- _Dataset excerpts_

/-
Copyright: lit-balaban Phase-2 proof seat p08 (gen 10).  Statement-level skeleton of a published paper; no proof claims beyond what
the kernel checks below.
-/
import Literature.MathematicalPhysics.QuantumFieldTheory.BalabanImbrieJaffe1984to88.BIJ88W1Prime543CurlBoundTorus
import Literature.MathematicalPhysics.QuantumFieldTheory.BalabanImbrieJaffe1984to88.BIJ88W1Ineq547Torus

/-!
# `BalabanImbrieJaffe1984to88.BIJ88W1PrimeCurlIneq547RSchedTorus` — T. Bałaban, J. Imbrie, A. Jaffe, *Effective action and cluster
properties of the abelian Higgs model*, Commun. Math. Phys. **114** (1988) 257–315 [BalabanImbrieJaffe1988], §5.4 p. 282 [PDF 26]:
**THE p. 282 BOUNDS FOR `∂w′₁`, `∂*w′₁` WITH THE PRINTED RADII `ρ_j = r(e_j)` ((2.2)–(2.3)) ON ALL TORI OF THE SERIES, FOR `e_k` SMALL** —
r16's typed `Ineq547` inhabited for the curl member `∂w′₁` (p08's `dw1P`) and the divergence member `∂*w′₁` (p08's `sw1P`) of the tail kernel
`w′₁ = (𝒟_k − 𝒟_{k,loc})∂*Q^{e*}_k∂□` at the radius schedule OF THE PAPER `rSched L ε e r d` (`ρ_j = r(e_j) = |log e_j⁻¹|^r`,
`e_j = (L^jε)^{(4−d)/2}e`), with ONE rate `c > 0` and for all `e_k` in a punctured right neighbourhood of `0` — the threshold `ρ_k ≥ ρ₁` and the
scale gap `ρ_j ≥ ρ_k + (k−j)θ₀` of p08's `ineq547_dw1P_allTori` / `ineq547_sw1P_allTori` (file `BIJ88W1Prime543CurlBoundTorus`) being supplied,
exactly as in p02's `ineq547_w1P_allTori_rSched` for the entry member, by p08 g4's `rLen_scale_gap` and p02's `schedule_eventually`.
The ∂-side twin of p02 g12's `BIJ88W1Ineq547Torus` §3; last file of the p08 ∂-programme for r16's flip condition of row C2.Eq5.4.7
(`BIJ88W1PrimeCurlLeftFactorTorus` → `BIJ88W1Prime543CurlDivTorus` → `BIJ88W1Prime543CurlBoundTorus` → this file).

statement-level skeleton of published theorems with citation tags; proofs where landed; nothing here is a claim about the Yang–Mills mass gap

PDF held: `paper:balaban1988-cmp114-bij-abelian-higgs-effective-action` (journal page = PDF page + 256).  Pages re-read this session from the
materialised text layer: p. 282 [PDF 26] tl.4–12 (the `w′₁` display and *"and similarly for w′₁, ∂*w′₁"*), p. 260 [PDF 4] (2.2)–(2.3).

CITATION HEADER (lean-in-tree rule).  Part of the lit-balaban TYPED SKELETON (HOME `run/shared/lean/pub/lit-balaban/`), Phase-2 proof seat
p08 (gen 10), unit `lit-balaban-p08`; free-target protocol G.5-34(d) (split with p02 g12 agreed 2026-08-22T02:47Z: p02 = `w′₁`/`w₁`,
p08 = `∂w′₁`/`∂*w′₁`).  WHAT IS REPRODUCED = SKELETON row **C2.Eq5.4.7** (owner r16, referee ref-5), the p. 282 clause *"and similarly for
[∂]w′₁, ∂*w′₁"* at the printed radii, kind «model instance for the kernels of record».  Decls used BY NAME (nothing restated): p08's
`ineq547_dw1P_allTori`, `ineq547_sw1P_allTori`; p02 g12's `BIJ88W1Ineq547Torus.schedule_eventually`; p08 g4's
`BIJ88Ineq547W1Prime.rLen_scale_gap`; r18's `rSched`, `eK`, `rLen`; r16's typed `Ineq547`.

THE PRINTED TEXT (p. 282 [PDF 26], verbatim from the text layer): *"≦ e^{−cr(e_k)}e^{−c dist(p,b′)}, and similarly for w′₁, ∂*w′₁."*;
p. 260 (2.2) *"e_k = (L^kε)^{(4−d)/2}e"*, (2.3) *"r(e_k) = |log e_k⁻¹|^r, r > 1"*.  (The first *"w′₁"* of the clause is read `∂w′₁` — the
display it follows bounds `w′₁` itself; reading of record of row C2.Eq5.4.7, r16.)

WHAT IS PROVED (0 `sorry`, standard axioms; theorems only — proof lane):
* **`ineq547_dw1P_allTori_rSched`** (`2 ≤ d < 4`, `L` odd `> 1`, `r > 1`): `∃ c > 0, ∀ᶠ e_k ∈ 𝓝[>] 0, ∀` torus (`P.d = d`, `P.L = L`)
  `∀ k ≤ m + K ∀ ε, e > 0` realizing `e_k` `∀ |χ| ≤ 1`:
  `Ineq547 (TPlaq P 0) (PBond P k) (dw1P … (rSched L ε e r d) k χ) (dist_k(p₋, b′₋)) c (rSched L ε e r d k)`.
* **`ineq547_sw1P_allTori_rSched`**: the same for `sw1P` on `TSite P 0` with `dist_k(x, b′₋)`.
HONEST SCOPE.  (i) The `e_k`-smallness is an `∀ᶠ … in 𝓝[>] 0` statement (threshold not computed); `d < 4` and `r > 1` as printed (for `d = 4`
the printed `e_k` does not decrease in `k` and there is no scale gap).  (ii) Everything else as in `BIJ88W1Prime543CurlBoundTorus`: `U = 1`,
real abelian fields, torus of the series, standing range `k ≤ m + K`, unit-lattice distance `dist_k` in units of `T₁^{(k)}`; constants explicit
upstream, not optimal.  (iii) No `def`, no new named fact; NOT summit progress.  Unit `lit-balaban-p08` (literature-prover-lit-balaban-p08-g10-0),
2026-08-22.
-/

open scoped Topology
open Filter

namespace Literature.MathematicalPhysics.QuantumFieldTheory.BalabanImbrieJaffe1984to88.BIJ88W1PrimeCurlIneq547RSchedTorus

open Balaban1983to89 hiding Site Plaq
open Balaban1983to89.LatticeFieldCalculus
open BIJ88Sect2Statements (eK rLen)
open BIJ88Sect5StatementsPart2 (Ineq547)
open BIJ85Prop521Torus BIJ85Prop522Torus BIJ85Sigma422Eta
open BIJ85Sect7Statements BIJ85Ineq722Torus
open BIJ88CurlyDkLocTorus (rSched)
open BIJ88W1Prime543CurlDivTorus (dw1P sw1P)
open BIJ88W1Prime543CurlBoundTorus (ineq547_dw1P_allTori ineq547_sw1P_allTori)
open BIJ88W1Ineq547Torus (schedule_eventually)
open BIJ88Ineq547W1Prime (rLen_scale_gap)

-- inside this namespace the bare `Site`/`Plaq` are the `ℤ^d` carriers of the QFT root; the torus ones are renamed:
open Balaban1983to89 renaming Site → TSite, Plaq → TPlaq

noncomputable section

/-- the printed schedule meets a threshold/gap pair `(ρ₁, θ₀)` once `e_k` is small: `ρ₁ ≤ r(e_k)` and `r(e_k) + (k−j)θ₀ ≤ r(e_j)` for `j < k`
(p02's `schedule_eventually` + p08 g4's `rLen_scale_gap`). [cite: BalabanImbrieJaffe1988, (2.3) p.260] -/
theorem rSched_threshold_gap {d : ℕ} (hd4 : d < 4) {L : ℕ} (hL1 : (1 : ℝ) < (L : ℝ)) {r : ℝ} (hr : 1 < r) (ρ₁ θ₀ : ℝ) :
    ∀ᶠ ek in 𝓝[>] (0 : ℝ), ∀ (k : ℕ) (ε e : ℝ), 0 < ε → 0 < e → eK (L : ℝ) ε e d k = ek →
      ρ₁ ≤ rSched (L : ℝ) ε e r d k ∧ ∀ j < k, rSched (L : ℝ) ε e r d k + ((k - j : ℕ) : ℝ) * θ₀ ≤ rSched (L : ℝ) ε e r d j := by
  filter_upwards [schedule_eventually hd4 hL1 hr ρ₁ θ₀] with ek hek
  obtain ⟨hρ, hθ, hek0, hek1⟩ := hek
  intro k ε e hε he hekk
  refine ⟨?_, ?_⟩
  · show ρ₁ ≤ rLen r (eK (L : ℝ) ε e d k)
    rwa [hekk]
  · intro j hj
    show rLen r (eK (L : ℝ) ε e d k) + ((k - j : ℕ) : ℝ) * θ₀ ≤ rLen r (eK (L : ℝ) ε e d j)
    have hgap := rLen_scale_gap hL1.le hε he hr.le (show d ≤ 4 by omega) (k := k) (by rw [hekk]; exact hek1) (by rw [hekk]; exact hek0)
      (k - j) j (by omega)
    rw [hekk] at hgap ⊢
    have hm : 0 ≤ ((k - j : ℕ) : ℝ) := Nat.cast_nonneg _
    nlinarith [mul_le_mul_of_nonneg_left hθ hm]

/-- **(5.4.7)-SHAPE FOR `∂w′₁` WITH THE PRINTED RADII, ALL TORI, `e_k` SMALL** (`2 ≤ d < 4`, `L` odd `> 1`, `r > 1`): with the radius schedule of
the paper `ρ_j = r(e_j)` (r18's `rSched`, (2.2)–(2.3)), there is ONE `c > 0` such that for all sufficiently small `e_k > 0` (a punctured right
neighbourhood of `0`, uniform in the torus, in `k ≤ m + K`, in `ε, e > 0` realizing `e_k`, and in `|χ| ≤ 1`),
`|(∂w′₁)(p, b′)| ≤ e^{−c·r(e_k)}e^{−c·dist_k(p₋,b′₋)}` — the threshold and the scale gap of `ineq547_dw1P_allTori` being supplied by
`rSched_threshold_gap`. [cite: BalabanImbrieJaffe1988, (5.4.7) p.282] -/
theorem ineq547_dw1P_allTori_rSched {d L : ℕ} (hd : 2 ≤ d) (hd4 : d < 4) (hL : Odd L ∧ 1 < L) {r : ℝ} (hr : 1 < r) :
    ∃ c : ℝ, 0 < c ∧ ∀ᶠ ek in 𝓝[>] (0 : ℝ), ∀ (P : Params) (hPd : P.d = d) (_ : P.L = L) (k : ℕ) (_ : k ≤ P.m + P.K) (ε e : ℝ),
      0 < ε → 0 < e → eK (L : ℝ) ε e d k = ek → ∀ (χ : PBond P k → ℝ), (∀ b', |χ b'| ≤ 1) →
        Ineq547 (TPlaq P 0) (PBond P k) (dw1P (hPd ▸ hd) (rSched (L : ℝ) ε e r d) k χ) (fun p b' => distEU P k p.src b'.src) c
          (rSched (L : ℝ) ε e r d k) := by
  obtain ⟨c, θ₀, ρ₁, hc, -, -, hA⟩ := ineq547_dw1P_allTori hd hL
  have hL1 : (1 : ℝ) < (L : ℝ) := by exact_mod_cast hL.2
  refine ⟨c, hc, ?_⟩
  filter_upwards [rSched_threshold_gap hd4 hL1 hr ρ₁ θ₀] with ek hek
  intro P hPd hPL k hk ε e hε he hekk χ hχ
  obtain ⟨hρ, hgap⟩ := hek k ε e hε he hekk
  exact hA P hPd hPL k hk (rSched (L : ℝ) ε e r d) hρ hgap χ hχ

/-- **(5.4.7)-SHAPE FOR `∂*w′₁` WITH THE PRINTED RADII, ALL TORI, `e_k` SMALL** (`2 ≤ d < 4`, `L` odd `> 1`, `r > 1`): ONE `c > 0` such that
for all sufficiently small `e_k > 0` (uniformly in the torus, `k ≤ m + K`, `ε, e > 0` realizing `e_k`, `|χ| ≤ 1`),
`|(∂*w′₁)(x, b′)| ≤ e^{−c·r(e_k)}e^{−c·dist_k(x,b′₋)}` — `ineq547_sw1P_allTori` at the printed schedule via `rSched_threshold_gap`.
[cite: BalabanImbrieJaffe1988, (5.4.7) p.282] -/
theorem ineq547_sw1P_allTori_rSched {d L : ℕ} (hd : 2 ≤ d) (hd4 : d < 4) (hL : Odd L ∧ 1 < L) {r : ℝ} (hr : 1 < r) :
    ∃ c : ℝ, 0 < c ∧ ∀ᶠ ek in 𝓝[>] (0 : ℝ), ∀ (P : Params) (hPd : P.d = d) (_ : P.L = L) (k : ℕ) (_ : k ≤ P.m + P.K) (ε e : ℝ),
      0 < ε → 0 < e → eK (L : ℝ) ε e d k = ek → ∀ (χ : PBond P k → ℝ), (∀ b', |χ b'| ≤ 1) →
        Ineq547 (TSite P 0) (PBond P k) (sw1P (hPd ▸ hd) (rSched (L : ℝ) ε e r d) k χ) (fun x b' => distEU P k x b'.src) c
          (rSched (L : ℝ) ε e r d k) := by
  obtain ⟨c, θ₀, ρ₁, hc, -, -, hA⟩ := ineq547_sw1P_allTori hd hL
  have hL1 : (1 : ℝ) < (L : ℝ) := by exact_mod_cast hL.2
  refine ⟨c, hc, ?_⟩
  filter_upwards [rSched_threshold_gap hd4 hL1 hr ρ₁ θ₀] with ek hek
  intro P hPd hPL k hk ε e hε he hekk χ hχ
  obtain ⟨hρ, hgap⟩ := hek k ε e hε he hekk
  exact hA P hPd hPL k hk (rSched (L : ℝ) ε e r d) hρ hgap χ hχ

end

end Literature.MathematicalPhysics.QuantumFieldTheory.BalabanImbrieJaffe1984to88.BIJ88W1PrimeCurlIneq547RSchedTorus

- _TASK DETAILS_
Search the data above for the word "have" and show every line that has it.

- _OUTPUT_
    have hgap := rLen_scale_gap hL1.le hε he hr.le (show d ≤ 4 by omega) (k := k) (by rw [hekk]; exact hek1) (by rw [hekk]; exact hek0)
    have hm : 0 ≤ ((k - j : ℕ) : ℝ) := Nat.cast_nonneg _
  have hL1 : (1 : ℝ) < (L : ℝ) := by exact_mod_cast hL.2
  have hL1 : (1 : ℝ) < (L : ℝ) := by exact_mod_cast hL.2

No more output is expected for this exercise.